EXERCISE REQUIREMENTS –
Of the entries below, return only those lines from the line with "rw [div_eq_mul_inv]; ring" to the line with "(∀ y, ‖curl", exactly, both included.

___ RECORDS TO USE

import Summits.NavierStokesRegularity.NavierStokesRegularity.Theorems.ArgmaxDoorsGrowth
import Summits.NavierStokesRegularity.NavierStokesRegularity.Theorems.ArgmaxDoorsDefs
import Literature.Analysis.FluidPDE.ClassicalSolutionGlue
import HarnessLib

/-!
# ArgmaxDoorsThreshold — door S35-B «ArgmaxSubcriticalDoor» CLOSED through the THRESHOLD engine
# (second, independent route: no phase lemma Φ, no sup-norm continuity)

Summits-side proof file (theorems only). Texts of record: nsreg-p1 g29 `r33/Sketch35.lean` v3 sha16
93168f45ce53c5c4 = tree P0 `Theorems/ArgmaxDoorsDefs.lean`. The planner's route of record for door B is
E + Φ + F (`argmaxSubcriticalDoor_of_plates`); this file is the LEAD's "welcome second closer" (STATUS
15:22:50Z (2)) and the first consumer of the supersolution form of the engine
(`ArgmaxDoorsGrowth.norm_curl_le_supersolution_of_argmax_rate_le`).

* `argmaxSubcriticalDoor_of_threshold : TypeISmallFloor → ArgmaxSubcriticalDoor` — with `M₀ = ‖ω(t₀)‖_∞`,
  `c = M₀(T−t₀)^a`, the barrier `B(t) = ε/(T−t) + c(T−t)^{−a}` is a supersolution of `y' = (a/(T−t))y`
  (`B' − (a/(T−t))B = (1−a)ε/(T−t)² ≥ 0`), `B(t₀) ≥ M₀`, and `|ω(x̄,t)| > B(t)` forces `(T−t)|ω(x̄,t)| > ε`
  where the door hypothesis gives the rate `a/(T−t)`; hence `(T−t)‖ω(t)‖_∞ ≤ ε + c(T−t)^{1−a}`, which is
  `≤ (ε + √3/4)/2 < √3/4` on a final interval, and the floor F applies;
* `argmaxSubcriticalDoor_holds_of_threshold : ArgmaxSubcriticalDoor` (F = P0's `typeISmallFloor_holds`).

HONEST FRAME / WHAT THIS IS NOT: a regularity CRITERION about hypothetical blow-up (a-posteriori Type-I small
via the barrier, then the S33 floor); item 0056 `NoTypeII` and NS regularity are NOT proved; no Literature
fact is taken as a hypothesis; `--supports stmt-NavierStokesRegularity-0056 --as helper`.
-/

noncomputable section

set_option linter.dupNamespace false

open MeasureTheory Set Function Filter Metric Real InnerProductSpace
open _root_.Topology
open scoped ENNReal NNReal RealInnerProductSpace ContDiff Laplacian
open Literature.Analysis Literature.Analysis.FluidPDE
open Literature.Analysis.FluidPDE.VorticityDirectionDynamics

namespace Summit.NavierStokesRegularity.NavierStokesRegularity.Theorems.ArgmaxDoors

-- nested operator types (second derivatives)
set_option maxSynthPendingDepth 3

/-- **Door S35-B through the THRESHOLD engine (second route, no phase lemma, no sup-norm continuity):**
`TypeISmallFloor → ArgmaxSubcriticalDoor`. With `M₀ = ‖ω(t₀)‖_∞`, `c = M₀(T−t₀)^a`, the barrier
`B(t) = ε/(T−t) + c(T−t)^{−a}` is a supersolution of `y' = (a/(T−t))y` (`B' − (a/(T−t))B =
(1−a)ε/(T−t)² ≥ 0`, any `a ≤ 1`), `B(t₀) ≥ M₀`, and `|ω(x̄,t)| > B(t)` forces `(T−t)|ω(x̄,t)| > ε`, where the
door hypothesis gives the rate `a/(T−t)`; so `norm_curl_le_supersolution_of_argmax_rate_le` (time-translated)
yields `(T−t)‖ω(t)‖_∞ ≤ ε + c(T−t)^{1−a} → ε < √3/4`, and the floor F applies on a final interval. [folklore] -/
theorem argmaxSubcriticalDoor_of_threshold (hF : TypeISmallFloor) : ArgmaxSubcriticalDoor := by
  intro ν T t₀ a ε hν ht₀ ht₀T ha hε hε' u p hsol hreg hhyp
  have hTt₀ : 0 < T - t₀ := sub_pos.2 ht₀T
  set M₀ : ℝ := supVorticity u t₀ with hM₀
  have hM₀0 : 0 ≤ M₀ := supVorticity_nonneg u t₀
  set c : ℝ := M₀ * (T - t₀) ^ a with hc
  have hc0 : 0 ≤ c := mul_nonneg hM₀0 (Real.rpow_nonneg hTt₀.le a)
  -- ### the barrier bound on `[t₀, T)`
  have hbound : ∀ t ∈ Ico t₀ T, ∀ x, ‖curl (u t) x‖ ≤ ε / (T - t) + c * (T - t) ^ (-a) := by
    intro t ht x
    -- a closed slab `[t₀, T'']` containing `t`, translated to `[0, L]`
    set T'' : ℝ := (t + T) / 2 with hT''def
    have htT'' : t ≤ T'' := by rw [hT''def]; linarith [ht.2]
    have hT''T : T'' < T := by rw [hT''def]; linarith [ht.2]
    have ht₀T'' : t₀ < T'' := by rw [hT''def]; linarith [ht.1, ht.2]
    set L : ℝ := T'' - t₀ with hLdef
    have hL : 0 < L := by rw [hLdef]; linarith
    set v : ℝ → (EuclideanSpace ℝ (Fin 3)) → (EuclideanSpace ℝ (Fin 3)) := fun s => u (s + t₀) with hv
    set q : ℝ → (EuclideanSpace ℝ (Fin 3)) → ℝ := fun s => p (s + t₀) with hq
    have hS : IsClassicalNSSolutionOn (Icc 0 L) ν 0 v q :=
      (hsol.translate_Ico_zero ht₀).mono (fun s hs => ⟨hs.1, by rw [hLdef] at hs; linarith [hs.2]⟩)
        (uniqueDiffOn_Icc hL)
    have hB : HasBoundedSobolevNormsOn (Icc 0 L) v := by
      intro n
      obtain ⟨C', hC'⟩ := hreg T'' hT''T n
      exact ⟨C', fun s hs => hC' (s + t₀) ⟨by linarith [hs.1], by rw [hLdef] at hs; linarith [hs.2]⟩⟩
    -- `τ(s) = T − t₀ − s > 0` on the slab
    have hτ : ∀ s ∈ Icc (0 : ℝ) L, 0 < T - t₀ - s := fun s hs => by
      rw [hLdef] at hs; linarith [hs.2]
    -- the barrier, its derivative, the rate
    set Bf : ℝ → ℝ := fun s => ε / (T - t₀ - s) + c * (T - t₀ - s) ^ (-a) with hBf
    set Bf' : ℝ → ℝ := fun s => ε / (T - t₀ - s) ^ 2 + c * (a * (T - t₀ - s) ^ (-a - 1)) with hBf'
    set φ : ℝ → ℝ := fun s => a / (T - t₀ - s) with hφ
    have hBc : ContinuousOn Bf (Icc 0 L) := by
      have h1 : ContinuousOn (fun s : ℝ => T - t₀ - s) (Icc 0 L) :=
        (continuousOn_const.sub continuousOn_id)
      refine (continuousOn_const.div h1 fun s hs => (hτ s hs).ne').add
        (continuousOn_const.mul (h1.rpow_const fun s hs => Or.inl (hτ s hs).ne'))
    have hBpos : ∀ s ∈ Icc 0 L, 0 < Bf s := fun s hs =>
      add_pos_of_pos_of_nonneg (div_pos hε (hτ s hs)) (mul_nonneg hc0 (Real.rpow_nonneg (hτ s hs).le _))
    have hBd : ∀ s ∈ Icc 0 L, HasDerivWithinAt Bf (Bf' s) (Icc 0 L) s := by
      intro s hs
      have hτs := hτ s hs
      have hlin : HasDerivAt (fun r : ℝ => T - t₀ - r) (-1) s := by
        simpa using (hasDerivAt_id s).const_sub (T - t₀)
      have h1 : HasDerivAt (fun r : ℝ => ε / (T - t₀ - r)) (ε / (T - t₀ - s) ^ 2) s := by
        have h := (hlin.inv hτs.ne').const_mul ε
        refine h.congr_of_eventuallyEq (Eventually.of_forall fun r => by simp [div_eq_mul_inv]) |>.congr_deriv ?_
        field_simp
      have h2 : HasDerivAt (fun r : ℝ => c * (T - t₀ - r) ^ (-a)) (c * (a * (T - t₀ - s) ^ (-a - 1))) s := by
        have h := (hlin.rpow_const (p := -a) (Or.inl hτs.ne')).const_mul c
        refine h.congr_deriv ?_
        ring
      exact (h1.add h2).hasDerivWithinAt
    have hsuper : ∀ s ∈ Icc 0 L, φ s * Bf s ≤ Bf' s := by
      intro s hs
      have hτs := hτ s hs
      simp only [hφ, hBf, hBf']
      have hr : (T - t₀ - s) ^ (-a - 1) = (T - t₀ - s) ^ (-a) * (T - t₀ - s)⁻¹ := by
        rw [Real.rpow_sub hτs, Real.rpow_one, div_eq_mul_inv]
      rw [hr]
      have hpow : 0 ≤ c * (T - t₀ - s) ^ (-a) := mul_nonneg hc0 (Real.rpow_nonneg hτs.le _)
      have hkey : a / (T - t₀ - s) * (ε / (T - t₀ - s)) ≤ ε / (T - t₀ - s) ^ 2 := by
        rw [div_mul_div_comm, ← sq, div_le_div_iff_of_pos_right (by positivity)]
        nlinarith
      have heq : a / (T - t₀ - s) * (c * (T - t₀ - s) ^ (-a)) =
          c * (a * ((T - t₀ - s) ^ (-a) * (T - t₀ - s)⁻¹)) := by
        rw [div_eq_mul_inv]; ring
      rw [mul_add, heq]
      linarith
    have hrate : ∀ s ∈ Icc 0 L, 0 < s → ∀ x₀ : EuclideanSpace ℝ (Fin 3),
        (∀ y, ‖curl (v s) y‖ ≤ ‖curl (v s) x₀‖) → Bf s < ‖curl (v s) x₀‖ →
        ⟪vorticityDirection (curl (v s)) x₀, fderiv ℝ (v s) x₀ (vorticityDirection (curl (v s)) x₀)⟫ -
            ν * frobeniusNormSq (fderiv ℝ (vorticityDirection (curl (v s))) x₀) ≤ φ s := by
      intro s hs hspos x₀ hmax hbig
      have hτs := hτ s hs
      have hst : s + t₀ ∈ Ico t₀ T := ⟨by linarith, by rw [hLdef] at hs; linarith [hs.2]⟩
      have hTT : T - (s + t₀) = T - t₀ - s := by ring
      have hx0 : curl (u (s + t₀)) x₀ ≠ 0 := by
        intro h0
        have : ‖curl (v s) x₀‖ = 0 := by simp only [hv, h0, norm_zero]
        linarith [hBpos s hs]
      have hεlt : ε < (T - (s + t₀)) * ‖curl (u (s + t₀)) x₀‖ := by
        rw [hTT]
        have h1 : ε / (T - t₀ - s) ≤ Bf s := le_add_of_nonneg_right (mul_nonneg hc0 (Real.rpow_nonneg hτs.le _))
        have h2 : ε / (T - t₀ - s) < ‖curl (v s) x₀‖ := h1.trans_lt hbig
        rw [div_lt_iff₀ hτs] at h2
        simpa [hv, mul_comm] using h2
      have hB' := hhyp (s + t₀) hst x₀ hmax hεlt
      -- `(T - t) netStretch ≤ a |ω|²` ⇒ rate `≤ a/(T−t)`
      have hr := rate_le_of_netStretch_le hx0 (c := a / (T - (s + t₀))) (by
        rw [div_mul_eq_mul_div, le_div_iff₀ (by rw [hTT]; exact hτs), mul_comm]
        exact hB')
      simp only [hφ, hv, ← hTT]
      exact hr
    have hM : ∀ x, ‖curl (v 0) x‖ ≤ Bf 0 := by
      intro x
      have h1 : ‖curl (u t₀) x‖ ≤ M₀ := norm_curl_le_supVorticity hsol hreg ⟨ht₀, ht₀T⟩ x
      have h2 : Bf 0 = ε / (T - t₀) + M₀ := by
        simp only [hBf, sub_zero, hc]
        rw [mul_assoc, ← Real.rpow_add hTt₀, add_neg_cancel, Real.rpow_zero, mul_one]
      have h3 : 0 ≤ ε / (T - t₀) := (div_pos hε hTt₀).le
      simp only [hv, zero_add]
      linarith
    have hmain := norm_curl_le_supersolution_of_argmax_rate_le hν hL hS hB hBc hBpos hBd hsuper hrate hM
    have hs : t - t₀ ∈ Icc 0 L := ⟨by linarith [ht.1], by rw [hLdef]; linarith⟩
    have h := hmain (t - t₀) hs x
    have hTT : T - t₀ - (t - t₀) = T - t := by ring
    simp only [hv, hBf, sub_add_cancel, hTT] at h
    exact h
  -- ### the phase `(T − t)‖ω(t)‖_∞ ≤ ε + c (T − t)^{1−a}` and the final interval
  have hphase : ∀ t ∈ Ico t₀ T, (T - t) * supVorticity u t ≤ ε + c * (T - t) ^ (1 - a) := by
    intro t ht
    have hTt : 0 < T - t := sub_pos.2 ht.2
    have hb0 : 0 ≤ ε / (T - t) + c * (T - t) ^ (-a) :=
      add_nonneg (div_pos hε hTt).le (mul_nonneg hc0 (Real.rpow_nonneg hTt.le _))
    have hsup : supVorticity u t ≤ ε / (T - t) + c * (T - t) ^ (-a) :=
      supVorticity_le_of_forall_le hb0 (hbound t ht)
    have heq : (T - t) * (ε / (T - t) + c * (T - t) ^ (-a)) = ε + c * (T - t) ^ (1 - a) := by
      rw [mul_add, mul_div_cancel₀ _ hTt.ne', Real.rpow_sub hTt, Real.rpow_one, Real.rpow_neg hTt.le]
      field_simp
    calc (T - t) * supVorticity u t ≤ (T - t) * (ε / (T - t) + c * (T - t) ^ (-a)) :=
          mul_le_mul_of_nonneg_left hsup hTt.le
      _ = ε + c * (T - t) ^ (1 - a) := heq
  set gap : ℝ := Real.sqrt 3 / 4 - ε with hgap
  have hgap0 : 0 < gap := by rw [hgap]; linarith
  have h1a : 0 < 1 - a := by linarith
  set qq : ℝ := gap / 2 / (c + 1) with hqq
  have hqq0 : 0 < qq := by positivity
  set δ : ℝ := qq ^ (1 / (1 - a)) with hδ
  have hδ0 : 0 < δ := Real.rpow_pos_of_pos hqq0 _
  have hδpow : δ ^ (1 - a) = qq := by
    rw [hδ, ← Real.rpow_mul hqq0.le, one_div_mul_cancel h1a.ne', Real.rpow_one]
  set t₁ : ℝ := max t₀ (T - δ) with ht₁
  have ht₁mem : t₁ ∈ Ico t₀ T := ⟨le_max_left _ _, max_lt ht₀T (by linarith)⟩
  have hsmall : ∀ t ∈ Ico t₁ T, (T - t) * supVorticity u t ≤ ε + gap / 2 := by
    intro t ht
    have htt₀ : t ∈ Ico t₀ T := ⟨(le_max_left _ _).trans ht.1, ht.2⟩
    have hTt : 0 < T - t := sub_pos.2 ht.2
    have hle : T - t ≤ δ := by linarith [le_max_right t₀ (T - δ), ht.1]
    have hpow : (T - t) ^ (1 - a) ≤ qq := by
      rw [← hδpow]; exact Real.rpow_le_rpow hTt.le hle h1a.le
    have hcq : c * (T - t) ^ (1 - a) ≤ gap / 2 := by
      calc c * (T - t) ^ (1 - a) ≤ c * qq := mul_le_mul_of_nonneg_left hpow hc0
        _ ≤ (c + 1) * qq := mul_le_mul_of_nonneg_right (by linarith) hqq0.le
        _ = gap / 2 := by rw [hqq]; field_simp
    linarith [hphase t htt₀]
  exact hF ν T t₁ (ε + gap / 2) hν (ht₀.trans ht₁mem.1) ht₁mem.2 (by positivity)
    (by rw [hgap]; linarith) u p hsol hreg hsmall

/-- **Door S35-B «ArgmaxSubcriticalDoor» CLOSED through the threshold engine** (F from P0's
`typeISmallFloor_holds`). [folklore] -/
theorem argmaxSubcriticalDoor_holds_of_threshold : ArgmaxSubcriticalDoor :=
  argmaxSubcriticalDoor_of_threshold typeISmallFloor_holds

end Summit.NavierStokesRegularity.NavierStokesRegularity.Theorems.ArgmaxDoors

end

______

ANSWER –
        rw [div_eq_mul_inv]; ring
      rw [mul_add, heq]
      linarith
    have hrate : ∀ s ∈ Icc 0 L, 0 < s → ∀ x₀ : EuclideanSpace ℝ (Fin 3),
        (∀ y, ‖curl (v s) y‖ ≤ ‖curl (v s) x₀‖) → Bf s < ‖curl (v s) x₀‖ →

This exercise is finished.